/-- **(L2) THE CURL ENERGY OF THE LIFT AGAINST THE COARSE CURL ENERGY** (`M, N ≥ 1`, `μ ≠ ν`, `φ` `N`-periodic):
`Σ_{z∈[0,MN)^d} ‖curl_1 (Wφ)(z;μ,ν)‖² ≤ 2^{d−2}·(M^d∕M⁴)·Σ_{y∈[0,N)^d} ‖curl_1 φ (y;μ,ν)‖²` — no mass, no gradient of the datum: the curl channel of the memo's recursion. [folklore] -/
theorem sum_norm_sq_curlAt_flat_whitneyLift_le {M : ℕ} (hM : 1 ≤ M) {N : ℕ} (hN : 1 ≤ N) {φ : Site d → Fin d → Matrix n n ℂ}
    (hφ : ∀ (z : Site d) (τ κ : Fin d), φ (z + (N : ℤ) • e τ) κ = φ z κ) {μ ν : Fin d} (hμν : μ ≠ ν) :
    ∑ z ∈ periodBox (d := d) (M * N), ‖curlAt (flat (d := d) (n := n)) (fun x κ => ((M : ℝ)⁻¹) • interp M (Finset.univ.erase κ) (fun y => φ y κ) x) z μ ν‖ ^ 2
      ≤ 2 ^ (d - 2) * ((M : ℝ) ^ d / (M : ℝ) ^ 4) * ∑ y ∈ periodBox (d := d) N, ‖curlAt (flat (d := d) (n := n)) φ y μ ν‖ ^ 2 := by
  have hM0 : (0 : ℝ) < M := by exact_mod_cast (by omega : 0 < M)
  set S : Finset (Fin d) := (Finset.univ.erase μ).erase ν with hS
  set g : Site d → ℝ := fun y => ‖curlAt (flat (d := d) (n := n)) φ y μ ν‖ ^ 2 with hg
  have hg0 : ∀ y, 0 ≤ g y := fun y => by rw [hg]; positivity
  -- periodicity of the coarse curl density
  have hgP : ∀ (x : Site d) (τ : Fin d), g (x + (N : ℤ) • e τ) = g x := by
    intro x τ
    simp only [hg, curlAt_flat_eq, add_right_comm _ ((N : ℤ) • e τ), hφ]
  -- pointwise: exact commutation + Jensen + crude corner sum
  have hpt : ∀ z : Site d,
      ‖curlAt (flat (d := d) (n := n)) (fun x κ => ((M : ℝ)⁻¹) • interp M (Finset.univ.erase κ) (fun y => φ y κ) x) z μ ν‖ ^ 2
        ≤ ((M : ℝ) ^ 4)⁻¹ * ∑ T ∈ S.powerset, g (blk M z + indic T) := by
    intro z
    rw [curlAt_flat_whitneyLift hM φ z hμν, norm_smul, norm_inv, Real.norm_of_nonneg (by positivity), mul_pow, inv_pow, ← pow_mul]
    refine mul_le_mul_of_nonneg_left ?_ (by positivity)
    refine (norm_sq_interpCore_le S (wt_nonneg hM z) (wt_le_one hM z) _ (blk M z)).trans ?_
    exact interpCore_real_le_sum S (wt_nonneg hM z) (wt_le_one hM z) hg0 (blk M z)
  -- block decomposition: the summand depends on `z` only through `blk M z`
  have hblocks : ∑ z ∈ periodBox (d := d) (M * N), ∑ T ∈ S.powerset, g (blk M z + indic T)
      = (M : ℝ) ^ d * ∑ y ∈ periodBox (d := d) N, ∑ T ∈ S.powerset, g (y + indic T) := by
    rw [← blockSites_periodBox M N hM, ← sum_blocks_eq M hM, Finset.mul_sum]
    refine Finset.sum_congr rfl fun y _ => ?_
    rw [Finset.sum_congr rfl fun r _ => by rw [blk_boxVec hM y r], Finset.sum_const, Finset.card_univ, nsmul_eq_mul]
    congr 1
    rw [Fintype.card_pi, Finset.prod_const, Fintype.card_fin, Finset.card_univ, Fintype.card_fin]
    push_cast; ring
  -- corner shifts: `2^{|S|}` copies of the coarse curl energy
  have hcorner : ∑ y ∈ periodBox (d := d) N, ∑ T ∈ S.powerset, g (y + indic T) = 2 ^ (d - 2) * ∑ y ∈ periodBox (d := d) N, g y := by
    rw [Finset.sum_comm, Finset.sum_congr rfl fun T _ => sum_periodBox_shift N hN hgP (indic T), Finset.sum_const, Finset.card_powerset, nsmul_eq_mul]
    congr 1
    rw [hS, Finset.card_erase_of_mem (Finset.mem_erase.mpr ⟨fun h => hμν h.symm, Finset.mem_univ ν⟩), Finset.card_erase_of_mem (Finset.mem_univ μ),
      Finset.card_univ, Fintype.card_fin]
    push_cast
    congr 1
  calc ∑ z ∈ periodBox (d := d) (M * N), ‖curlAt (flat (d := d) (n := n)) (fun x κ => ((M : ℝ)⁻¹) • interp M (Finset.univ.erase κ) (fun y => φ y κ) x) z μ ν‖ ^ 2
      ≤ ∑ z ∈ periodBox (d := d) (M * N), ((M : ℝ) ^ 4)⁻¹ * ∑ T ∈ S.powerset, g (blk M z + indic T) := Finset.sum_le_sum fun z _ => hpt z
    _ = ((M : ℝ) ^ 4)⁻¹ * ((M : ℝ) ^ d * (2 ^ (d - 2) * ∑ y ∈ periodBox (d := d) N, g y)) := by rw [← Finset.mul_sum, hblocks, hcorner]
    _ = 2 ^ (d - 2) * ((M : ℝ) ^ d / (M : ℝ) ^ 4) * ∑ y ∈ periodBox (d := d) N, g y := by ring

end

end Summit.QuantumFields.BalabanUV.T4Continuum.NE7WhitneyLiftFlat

++++++++++++++++++++

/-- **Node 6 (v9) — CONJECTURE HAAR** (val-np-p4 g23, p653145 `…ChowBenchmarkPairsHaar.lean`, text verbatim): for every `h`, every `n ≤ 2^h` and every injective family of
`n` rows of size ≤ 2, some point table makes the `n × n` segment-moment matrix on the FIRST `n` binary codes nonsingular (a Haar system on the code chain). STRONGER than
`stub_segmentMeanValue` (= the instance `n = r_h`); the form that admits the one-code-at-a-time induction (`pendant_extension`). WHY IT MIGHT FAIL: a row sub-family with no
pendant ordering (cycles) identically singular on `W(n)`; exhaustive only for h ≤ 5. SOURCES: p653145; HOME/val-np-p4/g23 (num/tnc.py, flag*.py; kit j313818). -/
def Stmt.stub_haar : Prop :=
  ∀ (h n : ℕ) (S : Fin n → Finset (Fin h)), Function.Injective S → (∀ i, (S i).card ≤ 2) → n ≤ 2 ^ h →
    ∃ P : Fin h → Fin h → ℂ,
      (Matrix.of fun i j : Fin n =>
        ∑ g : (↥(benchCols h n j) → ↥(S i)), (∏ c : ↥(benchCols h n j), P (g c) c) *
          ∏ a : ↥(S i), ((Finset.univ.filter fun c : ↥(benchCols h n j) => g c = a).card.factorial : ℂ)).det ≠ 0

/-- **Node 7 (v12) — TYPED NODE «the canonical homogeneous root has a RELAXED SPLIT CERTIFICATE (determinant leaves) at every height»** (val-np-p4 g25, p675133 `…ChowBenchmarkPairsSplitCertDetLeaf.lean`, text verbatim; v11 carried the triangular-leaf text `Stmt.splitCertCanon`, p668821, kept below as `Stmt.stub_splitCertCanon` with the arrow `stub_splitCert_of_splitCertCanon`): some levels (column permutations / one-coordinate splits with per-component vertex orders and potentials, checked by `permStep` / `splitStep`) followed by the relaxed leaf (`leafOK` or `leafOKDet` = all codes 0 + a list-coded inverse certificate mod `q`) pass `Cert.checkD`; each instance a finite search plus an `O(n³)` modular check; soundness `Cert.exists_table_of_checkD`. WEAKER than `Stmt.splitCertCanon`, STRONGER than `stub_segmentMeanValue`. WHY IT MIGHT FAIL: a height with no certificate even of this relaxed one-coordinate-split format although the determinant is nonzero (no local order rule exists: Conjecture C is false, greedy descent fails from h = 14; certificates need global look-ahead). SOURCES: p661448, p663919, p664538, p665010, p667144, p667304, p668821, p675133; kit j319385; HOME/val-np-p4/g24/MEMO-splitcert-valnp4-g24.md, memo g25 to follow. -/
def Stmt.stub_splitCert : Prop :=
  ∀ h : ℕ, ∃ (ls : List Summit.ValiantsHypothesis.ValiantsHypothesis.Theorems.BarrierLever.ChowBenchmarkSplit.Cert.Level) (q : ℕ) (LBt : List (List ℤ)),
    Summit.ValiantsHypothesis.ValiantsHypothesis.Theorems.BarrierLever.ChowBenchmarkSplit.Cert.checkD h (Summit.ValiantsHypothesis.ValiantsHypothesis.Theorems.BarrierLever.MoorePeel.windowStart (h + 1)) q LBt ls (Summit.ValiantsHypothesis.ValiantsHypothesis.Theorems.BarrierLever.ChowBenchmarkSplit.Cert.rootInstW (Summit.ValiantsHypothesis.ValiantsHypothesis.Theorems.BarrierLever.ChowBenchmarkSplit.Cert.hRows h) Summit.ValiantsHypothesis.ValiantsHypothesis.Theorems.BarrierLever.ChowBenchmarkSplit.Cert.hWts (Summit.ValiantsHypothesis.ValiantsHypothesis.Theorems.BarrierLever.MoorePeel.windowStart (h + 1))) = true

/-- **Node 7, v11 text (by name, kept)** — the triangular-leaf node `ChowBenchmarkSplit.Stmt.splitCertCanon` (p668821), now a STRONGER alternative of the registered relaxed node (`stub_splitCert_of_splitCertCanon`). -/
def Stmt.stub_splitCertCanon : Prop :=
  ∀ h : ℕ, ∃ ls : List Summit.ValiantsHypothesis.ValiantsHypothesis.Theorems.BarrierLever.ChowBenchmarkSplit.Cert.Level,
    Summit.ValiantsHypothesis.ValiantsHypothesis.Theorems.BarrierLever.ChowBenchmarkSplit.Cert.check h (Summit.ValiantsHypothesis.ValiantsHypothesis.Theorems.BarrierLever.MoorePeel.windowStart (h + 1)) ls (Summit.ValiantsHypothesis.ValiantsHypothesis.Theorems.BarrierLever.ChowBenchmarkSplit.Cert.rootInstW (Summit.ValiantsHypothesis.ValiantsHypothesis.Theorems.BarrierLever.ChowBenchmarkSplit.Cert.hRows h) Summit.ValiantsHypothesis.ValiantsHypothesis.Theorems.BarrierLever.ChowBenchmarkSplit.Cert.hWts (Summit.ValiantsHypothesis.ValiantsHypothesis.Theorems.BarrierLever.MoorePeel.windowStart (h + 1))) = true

++++++++++++++++++++

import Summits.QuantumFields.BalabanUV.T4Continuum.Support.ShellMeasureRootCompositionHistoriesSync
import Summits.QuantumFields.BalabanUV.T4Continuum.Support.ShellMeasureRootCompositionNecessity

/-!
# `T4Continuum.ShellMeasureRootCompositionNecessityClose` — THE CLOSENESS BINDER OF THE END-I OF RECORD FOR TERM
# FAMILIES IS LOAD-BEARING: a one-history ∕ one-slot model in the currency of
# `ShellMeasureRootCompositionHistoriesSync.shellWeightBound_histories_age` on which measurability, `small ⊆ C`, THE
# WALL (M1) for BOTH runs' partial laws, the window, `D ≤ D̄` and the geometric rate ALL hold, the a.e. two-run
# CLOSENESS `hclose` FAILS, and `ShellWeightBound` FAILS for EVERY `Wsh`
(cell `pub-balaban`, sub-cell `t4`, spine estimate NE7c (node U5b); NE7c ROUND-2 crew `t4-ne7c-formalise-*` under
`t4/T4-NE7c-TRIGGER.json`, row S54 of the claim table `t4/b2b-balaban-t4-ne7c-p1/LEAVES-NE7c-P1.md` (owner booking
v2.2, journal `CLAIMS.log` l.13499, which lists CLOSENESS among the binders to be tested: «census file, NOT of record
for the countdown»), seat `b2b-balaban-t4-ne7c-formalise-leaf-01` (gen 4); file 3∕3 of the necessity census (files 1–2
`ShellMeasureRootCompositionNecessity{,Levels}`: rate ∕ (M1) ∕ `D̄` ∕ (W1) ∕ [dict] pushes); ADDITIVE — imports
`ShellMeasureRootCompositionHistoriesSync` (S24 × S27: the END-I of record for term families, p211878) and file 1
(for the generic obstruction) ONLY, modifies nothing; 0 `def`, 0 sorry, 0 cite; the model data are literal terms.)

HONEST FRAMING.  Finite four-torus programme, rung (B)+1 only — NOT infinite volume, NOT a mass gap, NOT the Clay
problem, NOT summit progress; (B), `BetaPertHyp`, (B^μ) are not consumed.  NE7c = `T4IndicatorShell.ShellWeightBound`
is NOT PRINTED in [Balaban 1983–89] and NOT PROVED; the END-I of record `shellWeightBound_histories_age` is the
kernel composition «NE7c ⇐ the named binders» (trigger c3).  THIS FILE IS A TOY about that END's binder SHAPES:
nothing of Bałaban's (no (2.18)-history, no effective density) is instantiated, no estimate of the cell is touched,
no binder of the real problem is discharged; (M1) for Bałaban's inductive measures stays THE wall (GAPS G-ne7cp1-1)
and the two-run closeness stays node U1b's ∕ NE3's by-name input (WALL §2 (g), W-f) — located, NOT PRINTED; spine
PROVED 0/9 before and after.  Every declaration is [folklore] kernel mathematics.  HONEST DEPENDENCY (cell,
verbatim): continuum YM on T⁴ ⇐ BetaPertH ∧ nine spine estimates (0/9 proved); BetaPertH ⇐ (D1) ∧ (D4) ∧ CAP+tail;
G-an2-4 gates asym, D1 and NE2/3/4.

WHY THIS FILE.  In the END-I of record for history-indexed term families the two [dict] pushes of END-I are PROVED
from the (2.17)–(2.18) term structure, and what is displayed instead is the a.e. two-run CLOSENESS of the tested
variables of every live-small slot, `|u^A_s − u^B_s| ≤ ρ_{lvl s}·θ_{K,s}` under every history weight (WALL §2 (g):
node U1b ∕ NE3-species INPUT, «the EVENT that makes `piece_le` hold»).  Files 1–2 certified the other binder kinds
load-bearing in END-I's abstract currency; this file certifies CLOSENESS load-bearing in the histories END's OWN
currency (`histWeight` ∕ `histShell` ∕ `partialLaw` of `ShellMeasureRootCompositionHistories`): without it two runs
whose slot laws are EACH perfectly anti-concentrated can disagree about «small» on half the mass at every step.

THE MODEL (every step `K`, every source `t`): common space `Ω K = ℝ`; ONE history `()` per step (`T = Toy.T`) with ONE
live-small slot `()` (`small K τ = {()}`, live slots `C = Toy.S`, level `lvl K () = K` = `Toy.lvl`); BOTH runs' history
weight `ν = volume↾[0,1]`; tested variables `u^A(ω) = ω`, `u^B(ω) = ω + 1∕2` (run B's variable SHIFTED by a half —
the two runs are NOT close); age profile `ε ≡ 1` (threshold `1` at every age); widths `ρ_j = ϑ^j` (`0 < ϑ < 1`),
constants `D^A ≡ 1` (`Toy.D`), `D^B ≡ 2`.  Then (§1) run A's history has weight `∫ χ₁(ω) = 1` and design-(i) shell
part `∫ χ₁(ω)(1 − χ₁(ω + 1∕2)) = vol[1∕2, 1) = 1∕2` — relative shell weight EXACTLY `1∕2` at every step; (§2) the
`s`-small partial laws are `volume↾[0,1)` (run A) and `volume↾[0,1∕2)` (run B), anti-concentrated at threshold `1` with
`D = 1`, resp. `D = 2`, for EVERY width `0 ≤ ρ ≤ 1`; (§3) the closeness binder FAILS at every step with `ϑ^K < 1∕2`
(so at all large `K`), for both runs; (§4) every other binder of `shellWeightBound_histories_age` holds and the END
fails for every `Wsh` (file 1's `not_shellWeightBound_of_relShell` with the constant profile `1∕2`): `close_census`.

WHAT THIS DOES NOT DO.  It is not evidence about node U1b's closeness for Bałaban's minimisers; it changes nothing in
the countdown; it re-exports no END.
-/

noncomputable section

++++++++++++++++++++

#### Activity
With the line that has "by a half —" as the first and the line that has "the two runs" as the last, repeat exactly that run of lines above and no more.

#### Exercise response
weight `ν = volume↾[0,1]`; tested variables `u^A(ω) = ω`, `u^B(ω) = ω + 1∕2` (run B's variable SHIFTED by a half —
the two runs are NOT close); age profile `ε ≡ 1` (threshold `1` at every age); widths `ρ_j = ϑ^j` (`0 < ϑ < 1`),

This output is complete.